▶ **WHAT YOU NEED TO DO**
The listing that follows must be retyped in full, exactly.

*** Block opens ***

import Summits.QuantumFields.BalabanUV.Beta.CombChartJointEndReflTablesAn1
import Summits.QuantumFields.BalabanUV.Beta.SymSecondOrderTablesAn1

/-!
# `BalabanUV.Beta.CombChartJointEndReflTablesAn1S2` — binder row D1, RULING R-D1-g35-1 (chart (III′)), programme P6: **THE (III′) TWIN OF chart (II)'s ROOT `RowD1JointEndSymReflTablesAn1S2`** — the same
# root-level REDUCTION STEP performed on the chart-(III′) repair track (literal `JsB12CombShSym`, resolvents `GcombSh Lc j`, an1's shift `Dsh Lc`), consuming the
# SAME table-level suppliers BY NAME and the (III′) engine twins (`…Comb` files of this gen) where chart (II) consumed the `…Sym` engines; chart (II)'s displayed scalar
# identity `hcomp` is REPLACED throughout by the repair track's `hRm0 : tadpole (GcombSh Lc j) (Rm_j …) = 0` (P5) at the same W-remainder `Rm_j`.
# WHAT CHANGES relative to `RowD1JointEndSymReflTablesAn1S2`: nothing but these substitutions (text transformed by name; see that file's docstring for the letter-by-letter account).

HONEST FRAMING (cell contract, verbatim): «discharging `BetaPertH` makes Bałaban's UV stability UNCONDITIONAL — a real constructive-QFT
result; it is NOT the continuum limit and NOT the Clay problem.»  HONEST DEPENDENCY: continuum YM on T⁴ ⇐ BetaPertH ∧ nine spine estimates (0/9 proved);
BetaPertH ⇐ (D1) ∧ (D4) ∧ CAP+tail; G-an2-4 gates asym, D1 and NE2/3/4.
DERIVED cell leaf ([folklore] wiring BY NAME; β sub-cell, BINDER-OWNERS row D1 OWNER `b2b-balaban-beta-an2` gen 36).  No statement of Bałaban's papers, no `[cite:]`,
no `Prop` fact, no `def`; every displayed letter is a BINDER.  THIS IS THE REPAIR TRACK (RULING R-D1-g35-1 (5)): the RECORD stays ROOT M′ p303989 over `JsB12Sym`.
HONEST: composition by name; repair-track root classes {hW∕hR table letters, `hRm0`, D1Tel, D1Rep} 0∕4 discharged; row D1 binders 0∕4; NOT D1, NOT `BetaPertH`,
NOT continuum, NOT Clay.  Provenance: β sub-cell, unit beta-an2 gen 36, 2026-08-22 (v1); no existing file touched.
-/

noncomputable section

open Finset
open scoped BigOperators
open Literature.Probability.LatticeModels (Torus.proj)
open Literature.MathematicalPhysics.QuantumFieldTheory
open Literature.MathematicalPhysics.QuantumFieldTheory.Balaban1983to89
open Literature.MathematicalPhysics.QuantumFieldTheory.Balaban1983to89.Beta
open Literature.MathematicalPhysics.QuantumFieldTheory.Balaban1983to89.Beta.VectorTailsLoc (fam kfam)
open Literature.MathematicalPhysics.QuantumFieldTheory.Balaban1983to89.Beta.VectorLegVolumeAdapter (MvE)
open ExpKernelCalculus (MKer BiLoc VertexFamily comp tr tadpole shiftK)
open PolarizationSign (reflSign WardTransversal AxisReflectionCovariant)
open KernelReflection (refK)
open ResolventReflection (bref Φ)
open AffineAveraging (box toSite)
open AveragingContoursRooted (ctr ctrOff ctrOff_mem_box)
open OneStepResolventKernel (Fib LocStencil JetData)
open OneStepKernelFamily (KInvStep colH vertexOfK TbalOf flipK D1Tel D1Rep D1Drift)
open KernelWard (divV divW)
open StepJetData (mfNeg wilsonA)
open BalabanStepJetsSucc (mmRead wE wVH)
open SecondOrderResponse (dM W2OfK LocStencilFM)
open BalabanCompositeJets (LocStencil₂)
open BalabanStepW2 (M2Of wB2 wV4)
open WilsonBiStencil (wilsonW₂)
open WilsonVertex2Sym (wsym22)
open Summit.QuantumFields.BalabanUV.Beta.TameKernelCalculus
open Summit.QuantumFields.BalabanUV.Beta.ChartConjugation (conjV conjW)
open Summit.QuantumFields.BalabanUV.Beta.ChartConjugationDefectEnd (conjDefect sandwichDefect)
open Summit.QuantumFields.BalabanUV.Beta.AxialDressingRooted (one_le_of_neZero)
open Summit.QuantumFields.BalabanUV.Beta.SymmetrisedDressingKernel (coDressKSymAt)
open Summit.QuantumFields.BalabanUV.Beta.AveragingWardRootedStencils (legInd)
open Summit.QuantumFields.BalabanUV.Beta.SymmetrisedStepJets (SymTables)
open Summit.QuantumFields.BalabanUV.Beta.CombChartStepJets (GcombSh ScombOf SpureCombOf JsB12CombSh0)
open Summit.QuantumFields.BalabanUV.Beta.CombChartJointEnd (JsB12CombShSym)
open Summit.QuantumFields.BalabanUV.Beta.SpineRooted (M1Of SpureRecOf T2RecOf WrecOf)
open Summit.QuantumFields.BalabanUV.Beta.WardLocusRecursive (SrecOf)
open Summit.QuantumFields.BalabanUV.Beta.WardLocusCubic (mmSym)
open Summit.QuantumFields.BalabanUV.Beta.SymShiftedSpread (bhKStepSh)
open Summit.QuantumFields.BalabanUV.Beta.BorderedHessian (sgnK bhK stepScale diagK)
open Summit.QuantumFields.BalabanUV.Beta.E3ContactGenerator (ctGenM)
open Summit.QuantumFields.BalabanUV.Beta.DshAn1 (Dsh)
open Summit.QuantumFields.BalabanUV.Beta.SymAveragingHessianCounts (symVhSAt symHessFFAt)
open Summit.QuantumFields.BalabanUV.Beta.SymAveragingMixedJetTables (symMixFFAt)
open Summit.QuantumFields.BalabanUV.Beta.SymSecondOrderTablesAn1 (symVh₂SAn1 symTablesAn1S2 locStencil₂_symVh₂SAn1 symVh₂SAn1_hBt symVh₂SAn1_inl_inl
  symMixFFAt_hmix_ctr symMixFFAt_hmixt)
open Summit.QuantumFields.BalabanUV.Beta.CombChartJointEndReflTablesAn1 (d1Drift_JsB12CombShSym_an1Tables_of_bordMixLetters_reflTableLettersRem_D1Tel_D1Rep)

namespace Summit.QuantumFields.BalabanUV.Beta.CombChartJointEndReflTablesAn1S2

variable {Lc : ℕ} [NeZero Lc]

*** Block closes ***

▶ **RESULT FOR THIS TASK**
import Summits.QuantumFields.BalabanUV.Beta.CombChartJointEndReflTablesAn1
import Summits.QuantumFields.BalabanUV.Beta.SymSecondOrderTablesAn1

/-!
# `BalabanUV.Beta.CombChartJointEndReflTablesAn1S2` — binder row D1, RULING R-D1-g35-1 (chart (III′)), programme P6: **THE (III′) TWIN OF chart (II)'s ROOT `RowD1JointEndSymReflTablesAn1S2`** — the same
# root-level REDUCTION STEP performed on the chart-(III′) repair track (literal `JsB12CombShSym`, resolvents `GcombSh Lc j`, an1's shift `Dsh Lc`), consuming the
# SAME table-level suppliers BY NAME and the (III′) engine twins (`…Comb` files of this gen) where chart (II) consumed the `…Sym` engines; chart (II)'s displayed scalar
# identity `hcomp` is REPLACED throughout by the repair track's `hRm0 : tadpole (GcombSh Lc j) (Rm_j …) = 0` (P5) at the same W-remainder `Rm_j`.
# WHAT CHANGES relative to `RowD1JointEndSymReflTablesAn1S2`: nothing but these substitutions (text transformed by name; see that file's docstring for the letter-by-letter account).

HONEST FRAMING (cell contract, verbatim): «discharging `BetaPertH` makes Bałaban's UV stability UNCONDITIONAL — a real constructive-QFT
result; it is NOT the continuum limit and NOT the Clay problem.»  HONEST DEPENDENCY: continuum YM on T⁴ ⇐ BetaPertH ∧ nine spine estimates (0/9 proved);
BetaPertH ⇐ (D1) ∧ (D4) ∧ CAP+tail; G-an2-4 gates asym, D1 and NE2/3/4.
DERIVED cell leaf ([folklore] wiring BY NAME; β sub-cell, BINDER-OWNERS row D1 OWNER `b2b-balaban-beta-an2` gen 36).  No statement of Bałaban's papers, no `[cite:]`,
no `Prop` fact, no `def`; every displayed letter is a BINDER.  THIS IS THE REPAIR TRACK (RULING R-D1-g35-1 (5)): the RECORD stays ROOT M′ p303989 over `JsB12Sym`.
HONEST: composition by name; repair-track root classes {hW∕hR table letters, `hRm0`, D1Tel, D1Rep} 0∕4 discharged; row D1 binders 0∕4; NOT D1, NOT `BetaPertH`,
NOT continuum, NOT Clay.  Provenance: β sub-cell, unit beta-an2 gen 36, 2026-08-22 (v1); no existing file touched.
-/

noncomputable section

open Finset
open scoped BigOperators
open Literature.Probability.LatticeModels (Torus.proj)
open Literature.MathematicalPhysics.QuantumFieldTheory
open Literature.MathematicalPhysics.QuantumFieldTheory.Balaban1983to89
open Literature.MathematicalPhysics.QuantumFieldTheory.Balaban1983to89.Beta
open Literature.MathematicalPhysics.QuantumFieldTheory.Balaban1983to89.Beta.VectorTailsLoc (fam kfam)
open Literature.MathematicalPhysics.QuantumFieldTheory.Balaban1983to89.Beta.VectorLegVolumeAdapter (MvE)
open ExpKernelCalculus (MKer BiLoc VertexFamily comp tr tadpole shiftK)
open PolarizationSign (reflSign WardTransversal AxisReflectionCovariant)
open KernelReflection (refK)
open ResolventReflection (bref Φ)
open AffineAveraging (box toSite)
open AveragingContoursRooted (ctr ctrOff ctrOff_mem_box)
open OneStepResolventKernel (Fib LocStencil JetData)
open OneStepKernelFamily (KInvStep colH vertexOfK TbalOf flipK D1Tel D1Rep D1Drift)
open KernelWard (divV divW)
open StepJetData (mfNeg wilsonA)
open BalabanStepJetsSucc (mmRead wE wVH)
open SecondOrderResponse (dM W2OfK LocStencilFM)
open BalabanCompositeJets (LocStencil₂)
open BalabanStepW2 (M2Of wB2 wV4)
open WilsonBiStencil (wilsonW₂)
open WilsonVertex2Sym (wsym22)
open Summit.QuantumFields.BalabanUV.Beta.TameKernelCalculus
open Summit.QuantumFields.BalabanUV.Beta.ChartConjugation (conjV conjW)
open Summit.QuantumFields.BalabanUV.Beta.ChartConjugationDefectEnd (conjDefect sandwichDefect)
open Summit.QuantumFields.BalabanUV.Beta.AxialDressingRooted (one_le_of_neZero)
open Summit.QuantumFields.BalabanUV.Beta.SymmetrisedDressingKernel (coDressKSymAt)
open Summit.QuantumFields.BalabanUV.Beta.AveragingWardRootedStencils (legInd)
open Summit.QuantumFields.BalabanUV.Beta.SymmetrisedStepJets (SymTables)
open Summit.QuantumFields.BalabanUV.Beta.CombChartStepJets (GcombSh ScombOf SpureCombOf JsB12CombSh0)
open Summit.QuantumFields.BalabanUV.Beta.CombChartJointEnd (JsB12CombShSym)
open Summit.QuantumFields.BalabanUV.Beta.SpineRooted (M1Of SpureRecOf T2RecOf WrecOf)
open Summit.QuantumFields.BalabanUV.Beta.WardLocusRecursive (SrecOf)
open Summit.QuantumFields.BalabanUV.Beta.WardLocusCubic (mmSym)
open Summit.QuantumFields.BalabanUV.Beta.SymShiftedSpread (bhKStepSh)
open Summit.QuantumFields.BalabanUV.Beta.BorderedHessian (sgnK bhK stepScale diagK)
open Summit.QuantumFields.BalabanUV.Beta.E3ContactGenerator (ctGenM)
open Summit.QuantumFields.BalabanUV.Beta.DshAn1 (Dsh)
open Summit.QuantumFields.BalabanUV.Beta.SymAveragingHessianCounts (symVhSAt symHessFFAt)
open Summit.QuantumFields.BalabanUV.Beta.SymAveragingMixedJetTables (symMixFFAt)
open Summit.QuantumFields.BalabanUV.Beta.SymSecondOrderTablesAn1 (symVh₂SAn1 symTablesAn1S2 locStencil₂_symVh₂SAn1 symVh₂SAn1_hBt symVh₂SAn1_inl_inl
  symMixFFAt_hmix_ctr symMixFFAt_hmixt)
open Summit.QuantumFields.BalabanUV.Beta.CombChartJointEndReflTablesAn1 (d1Drift_JsB12CombShSym_an1Tables_of_bordMixLetters_reflTableLettersRem_D1Tel_D1Rep)

namespace Summit.QuantumFields.BalabanUV.Beta.CombChartJointEndReflTablesAn1S2

variable {Lc : ℕ} [NeZero Lc]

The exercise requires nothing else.